(DATASET ENTRIES begins)

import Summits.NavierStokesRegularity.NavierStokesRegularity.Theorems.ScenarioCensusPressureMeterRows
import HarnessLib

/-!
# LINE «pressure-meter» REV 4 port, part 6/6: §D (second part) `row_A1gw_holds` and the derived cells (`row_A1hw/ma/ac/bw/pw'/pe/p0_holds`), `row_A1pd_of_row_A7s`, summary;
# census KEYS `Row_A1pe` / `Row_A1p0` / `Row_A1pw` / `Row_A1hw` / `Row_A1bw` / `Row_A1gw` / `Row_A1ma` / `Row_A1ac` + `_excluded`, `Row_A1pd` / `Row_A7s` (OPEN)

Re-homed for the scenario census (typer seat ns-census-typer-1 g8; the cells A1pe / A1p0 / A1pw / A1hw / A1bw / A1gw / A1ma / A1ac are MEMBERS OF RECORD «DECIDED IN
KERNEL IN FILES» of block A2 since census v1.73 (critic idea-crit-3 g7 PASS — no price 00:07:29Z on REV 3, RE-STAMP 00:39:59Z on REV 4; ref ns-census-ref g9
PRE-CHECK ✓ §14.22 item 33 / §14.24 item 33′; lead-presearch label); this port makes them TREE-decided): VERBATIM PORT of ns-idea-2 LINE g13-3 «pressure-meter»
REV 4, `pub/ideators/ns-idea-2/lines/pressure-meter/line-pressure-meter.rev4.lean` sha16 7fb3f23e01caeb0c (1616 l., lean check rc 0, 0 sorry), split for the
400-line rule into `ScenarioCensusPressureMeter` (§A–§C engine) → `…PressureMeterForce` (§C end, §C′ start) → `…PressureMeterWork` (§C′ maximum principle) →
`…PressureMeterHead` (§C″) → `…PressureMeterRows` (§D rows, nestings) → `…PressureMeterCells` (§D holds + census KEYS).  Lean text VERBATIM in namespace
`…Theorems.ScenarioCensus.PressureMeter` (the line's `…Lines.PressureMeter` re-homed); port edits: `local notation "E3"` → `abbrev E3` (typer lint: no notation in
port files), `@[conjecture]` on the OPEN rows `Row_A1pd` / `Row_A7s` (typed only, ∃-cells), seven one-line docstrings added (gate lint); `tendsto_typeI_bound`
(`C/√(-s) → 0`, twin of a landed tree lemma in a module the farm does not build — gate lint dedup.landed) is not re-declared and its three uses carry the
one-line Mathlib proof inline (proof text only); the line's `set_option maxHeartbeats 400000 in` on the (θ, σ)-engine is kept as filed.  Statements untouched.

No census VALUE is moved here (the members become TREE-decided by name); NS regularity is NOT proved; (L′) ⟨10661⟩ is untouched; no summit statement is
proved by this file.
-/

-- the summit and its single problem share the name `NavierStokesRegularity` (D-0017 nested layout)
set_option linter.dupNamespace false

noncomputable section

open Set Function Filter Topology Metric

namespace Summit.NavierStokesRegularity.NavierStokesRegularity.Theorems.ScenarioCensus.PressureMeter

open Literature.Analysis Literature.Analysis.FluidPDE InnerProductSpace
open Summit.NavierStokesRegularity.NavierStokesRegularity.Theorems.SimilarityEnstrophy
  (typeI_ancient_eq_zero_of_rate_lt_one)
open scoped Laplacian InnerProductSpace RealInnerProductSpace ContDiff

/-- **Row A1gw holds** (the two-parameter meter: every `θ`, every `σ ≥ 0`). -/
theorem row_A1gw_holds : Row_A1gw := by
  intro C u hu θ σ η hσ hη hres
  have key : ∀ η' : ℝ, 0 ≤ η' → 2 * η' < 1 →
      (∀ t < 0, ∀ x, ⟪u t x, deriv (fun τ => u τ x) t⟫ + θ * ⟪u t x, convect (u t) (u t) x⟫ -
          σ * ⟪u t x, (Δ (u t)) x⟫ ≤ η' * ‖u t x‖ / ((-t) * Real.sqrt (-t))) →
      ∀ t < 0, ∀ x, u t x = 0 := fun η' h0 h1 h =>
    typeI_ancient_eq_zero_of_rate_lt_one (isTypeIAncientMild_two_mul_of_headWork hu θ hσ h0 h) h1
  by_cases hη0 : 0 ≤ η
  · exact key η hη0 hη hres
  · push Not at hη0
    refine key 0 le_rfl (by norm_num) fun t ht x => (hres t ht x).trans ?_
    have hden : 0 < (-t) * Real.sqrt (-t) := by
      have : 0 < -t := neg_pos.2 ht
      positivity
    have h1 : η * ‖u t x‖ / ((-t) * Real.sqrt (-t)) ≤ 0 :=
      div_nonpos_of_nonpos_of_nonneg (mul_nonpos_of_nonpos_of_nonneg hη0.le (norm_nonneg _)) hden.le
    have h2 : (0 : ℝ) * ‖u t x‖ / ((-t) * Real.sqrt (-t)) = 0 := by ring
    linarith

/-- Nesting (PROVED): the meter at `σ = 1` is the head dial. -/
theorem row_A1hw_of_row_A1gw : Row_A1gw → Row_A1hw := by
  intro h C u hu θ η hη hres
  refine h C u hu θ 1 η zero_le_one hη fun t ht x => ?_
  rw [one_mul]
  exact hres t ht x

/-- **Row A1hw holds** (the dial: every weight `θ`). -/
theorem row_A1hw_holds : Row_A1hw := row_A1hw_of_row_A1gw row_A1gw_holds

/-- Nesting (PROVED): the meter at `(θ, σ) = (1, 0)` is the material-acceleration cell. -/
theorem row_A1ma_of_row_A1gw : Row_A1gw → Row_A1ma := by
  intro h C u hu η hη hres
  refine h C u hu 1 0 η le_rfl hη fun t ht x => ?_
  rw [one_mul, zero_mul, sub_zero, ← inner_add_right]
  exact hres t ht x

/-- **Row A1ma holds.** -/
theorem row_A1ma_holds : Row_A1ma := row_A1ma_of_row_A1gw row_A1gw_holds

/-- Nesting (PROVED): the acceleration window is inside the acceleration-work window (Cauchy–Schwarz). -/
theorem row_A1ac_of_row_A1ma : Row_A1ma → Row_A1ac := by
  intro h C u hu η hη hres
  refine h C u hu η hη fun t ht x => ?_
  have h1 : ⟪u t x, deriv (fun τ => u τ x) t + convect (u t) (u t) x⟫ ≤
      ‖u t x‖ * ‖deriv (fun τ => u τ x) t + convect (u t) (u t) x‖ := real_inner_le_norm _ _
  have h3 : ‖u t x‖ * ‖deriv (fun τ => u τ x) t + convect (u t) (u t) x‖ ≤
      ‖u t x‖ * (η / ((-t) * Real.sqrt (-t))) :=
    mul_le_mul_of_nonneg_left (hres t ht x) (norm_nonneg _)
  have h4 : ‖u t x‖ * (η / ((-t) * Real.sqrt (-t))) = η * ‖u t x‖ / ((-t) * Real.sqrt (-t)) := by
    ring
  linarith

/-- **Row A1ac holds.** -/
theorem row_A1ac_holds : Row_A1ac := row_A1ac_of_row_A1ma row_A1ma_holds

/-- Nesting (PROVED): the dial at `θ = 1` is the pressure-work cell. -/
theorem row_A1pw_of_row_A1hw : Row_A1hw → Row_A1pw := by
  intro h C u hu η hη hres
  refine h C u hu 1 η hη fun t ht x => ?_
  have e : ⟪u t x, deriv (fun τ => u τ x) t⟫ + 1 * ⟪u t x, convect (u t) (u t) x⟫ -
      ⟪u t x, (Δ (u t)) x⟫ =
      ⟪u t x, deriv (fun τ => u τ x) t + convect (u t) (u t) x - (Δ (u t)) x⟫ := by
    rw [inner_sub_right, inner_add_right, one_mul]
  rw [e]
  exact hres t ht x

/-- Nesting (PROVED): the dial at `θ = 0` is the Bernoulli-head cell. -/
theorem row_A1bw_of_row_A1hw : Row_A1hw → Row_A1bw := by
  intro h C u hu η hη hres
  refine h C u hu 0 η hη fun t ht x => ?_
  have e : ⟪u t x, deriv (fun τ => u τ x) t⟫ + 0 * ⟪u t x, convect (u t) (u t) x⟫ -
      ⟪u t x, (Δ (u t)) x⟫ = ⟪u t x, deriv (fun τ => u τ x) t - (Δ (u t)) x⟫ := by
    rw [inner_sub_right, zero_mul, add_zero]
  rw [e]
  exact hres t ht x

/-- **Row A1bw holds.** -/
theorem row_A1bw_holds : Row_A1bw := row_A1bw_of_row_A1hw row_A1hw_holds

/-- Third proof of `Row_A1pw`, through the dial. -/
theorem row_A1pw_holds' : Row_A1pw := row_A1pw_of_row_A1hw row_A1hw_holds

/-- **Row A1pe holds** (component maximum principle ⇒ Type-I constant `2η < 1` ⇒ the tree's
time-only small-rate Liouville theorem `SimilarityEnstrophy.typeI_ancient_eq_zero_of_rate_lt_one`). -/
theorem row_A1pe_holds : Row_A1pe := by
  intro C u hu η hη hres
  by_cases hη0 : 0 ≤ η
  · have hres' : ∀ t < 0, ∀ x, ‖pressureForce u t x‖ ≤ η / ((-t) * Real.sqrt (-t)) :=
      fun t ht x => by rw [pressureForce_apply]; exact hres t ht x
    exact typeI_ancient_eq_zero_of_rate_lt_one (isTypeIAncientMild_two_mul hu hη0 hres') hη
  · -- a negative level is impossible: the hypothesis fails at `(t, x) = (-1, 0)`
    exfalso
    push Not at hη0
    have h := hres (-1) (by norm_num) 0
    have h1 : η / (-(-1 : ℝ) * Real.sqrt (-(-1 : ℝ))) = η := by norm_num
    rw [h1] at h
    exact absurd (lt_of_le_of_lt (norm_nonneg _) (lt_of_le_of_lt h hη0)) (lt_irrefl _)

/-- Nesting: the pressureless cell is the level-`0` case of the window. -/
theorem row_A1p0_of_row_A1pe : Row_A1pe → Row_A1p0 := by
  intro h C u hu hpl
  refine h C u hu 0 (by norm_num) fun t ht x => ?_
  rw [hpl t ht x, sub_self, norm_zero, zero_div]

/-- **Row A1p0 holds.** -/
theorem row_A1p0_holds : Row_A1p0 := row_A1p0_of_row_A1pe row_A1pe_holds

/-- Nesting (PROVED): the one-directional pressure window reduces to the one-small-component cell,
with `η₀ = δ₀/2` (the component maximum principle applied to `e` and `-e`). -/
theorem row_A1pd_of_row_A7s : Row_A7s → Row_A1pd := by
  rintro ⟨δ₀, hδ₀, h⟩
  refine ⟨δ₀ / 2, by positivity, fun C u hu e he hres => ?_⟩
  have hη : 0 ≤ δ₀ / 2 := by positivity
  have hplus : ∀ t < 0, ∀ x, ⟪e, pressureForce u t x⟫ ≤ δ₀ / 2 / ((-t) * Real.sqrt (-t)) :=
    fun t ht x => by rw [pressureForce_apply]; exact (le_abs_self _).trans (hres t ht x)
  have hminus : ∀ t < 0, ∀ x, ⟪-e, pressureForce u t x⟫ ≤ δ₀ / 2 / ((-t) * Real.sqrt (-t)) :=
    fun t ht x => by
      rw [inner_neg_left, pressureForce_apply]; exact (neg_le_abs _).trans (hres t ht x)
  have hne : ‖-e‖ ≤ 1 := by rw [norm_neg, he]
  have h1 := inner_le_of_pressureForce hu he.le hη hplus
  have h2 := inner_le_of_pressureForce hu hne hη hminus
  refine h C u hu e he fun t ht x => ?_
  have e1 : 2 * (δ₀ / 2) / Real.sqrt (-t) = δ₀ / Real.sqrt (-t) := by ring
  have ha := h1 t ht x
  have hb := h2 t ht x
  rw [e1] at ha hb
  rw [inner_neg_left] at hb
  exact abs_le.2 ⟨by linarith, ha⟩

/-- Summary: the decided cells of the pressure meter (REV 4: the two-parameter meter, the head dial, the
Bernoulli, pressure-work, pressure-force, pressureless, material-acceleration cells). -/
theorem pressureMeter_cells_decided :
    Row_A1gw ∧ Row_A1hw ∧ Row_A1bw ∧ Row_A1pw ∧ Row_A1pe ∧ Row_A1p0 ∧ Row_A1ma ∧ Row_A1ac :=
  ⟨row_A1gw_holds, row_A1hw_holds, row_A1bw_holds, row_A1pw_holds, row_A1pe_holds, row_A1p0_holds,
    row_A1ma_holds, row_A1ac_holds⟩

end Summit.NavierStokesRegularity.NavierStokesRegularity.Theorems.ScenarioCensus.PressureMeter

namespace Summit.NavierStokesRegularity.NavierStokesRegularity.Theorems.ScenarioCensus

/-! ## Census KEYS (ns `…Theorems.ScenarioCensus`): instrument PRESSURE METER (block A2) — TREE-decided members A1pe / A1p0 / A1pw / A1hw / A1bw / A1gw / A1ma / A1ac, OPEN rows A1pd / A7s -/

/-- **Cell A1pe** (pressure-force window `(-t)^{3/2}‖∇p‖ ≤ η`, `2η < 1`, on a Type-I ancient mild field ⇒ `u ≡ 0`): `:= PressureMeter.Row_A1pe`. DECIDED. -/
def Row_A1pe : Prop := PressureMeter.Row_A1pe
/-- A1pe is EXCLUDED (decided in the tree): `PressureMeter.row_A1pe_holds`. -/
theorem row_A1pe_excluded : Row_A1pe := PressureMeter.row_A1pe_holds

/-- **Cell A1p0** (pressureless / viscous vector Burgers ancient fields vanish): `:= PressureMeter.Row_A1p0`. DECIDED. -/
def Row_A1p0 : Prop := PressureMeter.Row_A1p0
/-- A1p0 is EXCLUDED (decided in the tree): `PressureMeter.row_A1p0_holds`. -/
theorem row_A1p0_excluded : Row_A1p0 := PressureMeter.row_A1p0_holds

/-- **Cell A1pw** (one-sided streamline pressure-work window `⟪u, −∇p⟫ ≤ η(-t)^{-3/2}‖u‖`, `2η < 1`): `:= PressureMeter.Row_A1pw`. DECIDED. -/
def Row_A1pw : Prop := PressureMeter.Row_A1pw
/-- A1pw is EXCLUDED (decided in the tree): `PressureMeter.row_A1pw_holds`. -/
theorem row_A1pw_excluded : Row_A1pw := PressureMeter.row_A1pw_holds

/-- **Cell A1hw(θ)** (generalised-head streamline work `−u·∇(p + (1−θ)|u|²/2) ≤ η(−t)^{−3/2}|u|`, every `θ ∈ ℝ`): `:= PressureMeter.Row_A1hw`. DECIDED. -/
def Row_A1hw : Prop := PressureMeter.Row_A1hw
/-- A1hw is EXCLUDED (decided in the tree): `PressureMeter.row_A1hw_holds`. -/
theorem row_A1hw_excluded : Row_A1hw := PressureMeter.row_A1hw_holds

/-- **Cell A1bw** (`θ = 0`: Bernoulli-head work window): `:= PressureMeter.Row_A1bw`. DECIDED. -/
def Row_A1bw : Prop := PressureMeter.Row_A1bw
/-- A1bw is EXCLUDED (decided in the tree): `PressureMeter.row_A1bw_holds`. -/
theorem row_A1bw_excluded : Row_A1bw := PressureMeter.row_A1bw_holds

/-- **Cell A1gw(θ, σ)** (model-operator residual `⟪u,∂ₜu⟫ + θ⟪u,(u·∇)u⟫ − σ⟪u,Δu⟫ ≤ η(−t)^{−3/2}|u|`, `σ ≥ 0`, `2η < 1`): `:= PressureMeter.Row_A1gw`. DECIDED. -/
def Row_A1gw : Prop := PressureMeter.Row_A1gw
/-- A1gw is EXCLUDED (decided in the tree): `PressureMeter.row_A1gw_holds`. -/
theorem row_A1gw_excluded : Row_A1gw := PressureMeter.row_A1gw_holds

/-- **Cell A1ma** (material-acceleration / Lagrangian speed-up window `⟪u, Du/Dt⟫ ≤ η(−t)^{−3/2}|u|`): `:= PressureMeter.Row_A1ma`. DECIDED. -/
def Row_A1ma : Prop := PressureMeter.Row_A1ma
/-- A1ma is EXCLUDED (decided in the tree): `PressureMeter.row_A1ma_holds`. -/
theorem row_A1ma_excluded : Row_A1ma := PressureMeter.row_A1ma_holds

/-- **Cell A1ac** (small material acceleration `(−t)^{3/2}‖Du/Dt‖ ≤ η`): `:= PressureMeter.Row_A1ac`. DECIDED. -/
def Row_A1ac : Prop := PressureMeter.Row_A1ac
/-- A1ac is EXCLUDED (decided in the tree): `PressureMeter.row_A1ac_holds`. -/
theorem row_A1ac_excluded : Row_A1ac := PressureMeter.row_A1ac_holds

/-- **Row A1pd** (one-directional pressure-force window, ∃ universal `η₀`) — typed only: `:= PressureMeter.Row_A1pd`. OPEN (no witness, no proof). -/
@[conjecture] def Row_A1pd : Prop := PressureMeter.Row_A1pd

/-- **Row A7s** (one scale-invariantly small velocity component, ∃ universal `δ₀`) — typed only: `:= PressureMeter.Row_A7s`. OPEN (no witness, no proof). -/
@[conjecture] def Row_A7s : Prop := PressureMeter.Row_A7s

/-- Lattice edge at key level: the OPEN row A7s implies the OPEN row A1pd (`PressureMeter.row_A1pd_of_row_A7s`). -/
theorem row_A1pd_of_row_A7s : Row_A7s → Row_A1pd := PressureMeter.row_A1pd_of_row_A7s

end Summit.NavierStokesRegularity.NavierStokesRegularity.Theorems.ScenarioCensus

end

(DATASET ENTRIES ends)
(DATASET ENTRIES begins)

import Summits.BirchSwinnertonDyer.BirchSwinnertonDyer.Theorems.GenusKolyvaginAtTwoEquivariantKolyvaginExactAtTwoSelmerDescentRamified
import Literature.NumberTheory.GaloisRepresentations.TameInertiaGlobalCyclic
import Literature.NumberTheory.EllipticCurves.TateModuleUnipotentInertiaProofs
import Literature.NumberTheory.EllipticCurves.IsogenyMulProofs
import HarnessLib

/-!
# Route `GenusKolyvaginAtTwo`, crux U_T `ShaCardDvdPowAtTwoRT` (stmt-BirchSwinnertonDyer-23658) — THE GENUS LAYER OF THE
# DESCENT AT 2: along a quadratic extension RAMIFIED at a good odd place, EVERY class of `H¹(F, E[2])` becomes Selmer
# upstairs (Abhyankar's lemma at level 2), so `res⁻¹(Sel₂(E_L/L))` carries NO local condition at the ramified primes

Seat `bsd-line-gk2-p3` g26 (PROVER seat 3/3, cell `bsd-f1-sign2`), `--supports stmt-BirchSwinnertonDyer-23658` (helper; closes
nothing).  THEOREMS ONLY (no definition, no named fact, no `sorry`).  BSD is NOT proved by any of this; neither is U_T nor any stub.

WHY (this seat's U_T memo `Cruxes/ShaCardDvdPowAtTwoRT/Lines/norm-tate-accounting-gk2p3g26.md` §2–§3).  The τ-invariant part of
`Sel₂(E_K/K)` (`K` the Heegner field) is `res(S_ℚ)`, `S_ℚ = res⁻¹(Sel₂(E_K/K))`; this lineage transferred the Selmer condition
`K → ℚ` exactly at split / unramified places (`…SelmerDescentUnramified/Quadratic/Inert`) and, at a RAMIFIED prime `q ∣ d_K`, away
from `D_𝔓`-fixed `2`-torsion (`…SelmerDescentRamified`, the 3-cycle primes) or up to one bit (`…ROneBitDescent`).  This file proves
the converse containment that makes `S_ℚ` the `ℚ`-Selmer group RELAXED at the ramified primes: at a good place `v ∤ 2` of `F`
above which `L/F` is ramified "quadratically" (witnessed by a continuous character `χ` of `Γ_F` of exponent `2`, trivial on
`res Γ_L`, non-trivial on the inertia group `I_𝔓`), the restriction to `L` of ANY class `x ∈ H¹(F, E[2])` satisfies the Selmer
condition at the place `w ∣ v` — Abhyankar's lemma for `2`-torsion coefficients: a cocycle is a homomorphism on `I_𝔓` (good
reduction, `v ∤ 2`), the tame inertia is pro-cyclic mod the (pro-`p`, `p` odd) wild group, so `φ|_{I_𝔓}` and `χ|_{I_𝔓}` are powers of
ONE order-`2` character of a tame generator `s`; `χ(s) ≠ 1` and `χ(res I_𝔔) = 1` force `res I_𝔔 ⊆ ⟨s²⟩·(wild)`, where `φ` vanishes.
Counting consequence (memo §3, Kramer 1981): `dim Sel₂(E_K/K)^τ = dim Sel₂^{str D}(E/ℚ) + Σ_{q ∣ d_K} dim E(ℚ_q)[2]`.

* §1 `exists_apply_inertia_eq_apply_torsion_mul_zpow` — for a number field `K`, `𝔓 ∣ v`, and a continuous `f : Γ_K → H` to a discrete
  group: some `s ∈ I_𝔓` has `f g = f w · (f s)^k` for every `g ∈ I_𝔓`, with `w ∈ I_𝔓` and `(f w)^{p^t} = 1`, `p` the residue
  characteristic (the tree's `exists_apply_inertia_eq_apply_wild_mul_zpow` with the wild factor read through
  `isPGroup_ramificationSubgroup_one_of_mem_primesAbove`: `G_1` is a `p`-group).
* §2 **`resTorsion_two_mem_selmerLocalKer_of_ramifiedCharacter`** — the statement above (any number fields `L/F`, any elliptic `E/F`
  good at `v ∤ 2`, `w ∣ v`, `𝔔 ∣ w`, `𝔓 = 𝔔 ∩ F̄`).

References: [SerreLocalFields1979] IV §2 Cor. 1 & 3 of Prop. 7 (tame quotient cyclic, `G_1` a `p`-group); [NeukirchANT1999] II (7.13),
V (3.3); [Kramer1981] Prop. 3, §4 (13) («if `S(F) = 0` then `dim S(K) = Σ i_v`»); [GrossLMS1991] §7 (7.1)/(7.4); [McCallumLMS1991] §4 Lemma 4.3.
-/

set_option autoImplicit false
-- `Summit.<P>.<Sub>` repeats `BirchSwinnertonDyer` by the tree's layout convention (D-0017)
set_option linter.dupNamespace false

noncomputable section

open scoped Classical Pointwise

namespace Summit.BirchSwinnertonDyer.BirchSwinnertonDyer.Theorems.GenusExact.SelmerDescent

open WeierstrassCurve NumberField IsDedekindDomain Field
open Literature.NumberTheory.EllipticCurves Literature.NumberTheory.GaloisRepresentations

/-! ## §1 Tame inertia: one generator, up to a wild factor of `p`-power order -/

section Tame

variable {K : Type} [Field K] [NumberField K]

(DATASET ENTRIES ends)

Go through the listing above and return each line that includes the word "part".

# LINE «pressure-meter» REV 4 port, part 6/6: §D (second part) `row_A1gw_holds` and the derived cells (`row_A1hw/ma/ac/bw/pw'/pe/p0_holds`), `row_A1pd_of_row_A7s`, summary;
WHY (this seat's U_T memo `Cruxes/ShaCardDvdPowAtTwoRT/Lines/norm-tate-accounting-gk2p3g26.md` §2–§3).  The τ-invariant part of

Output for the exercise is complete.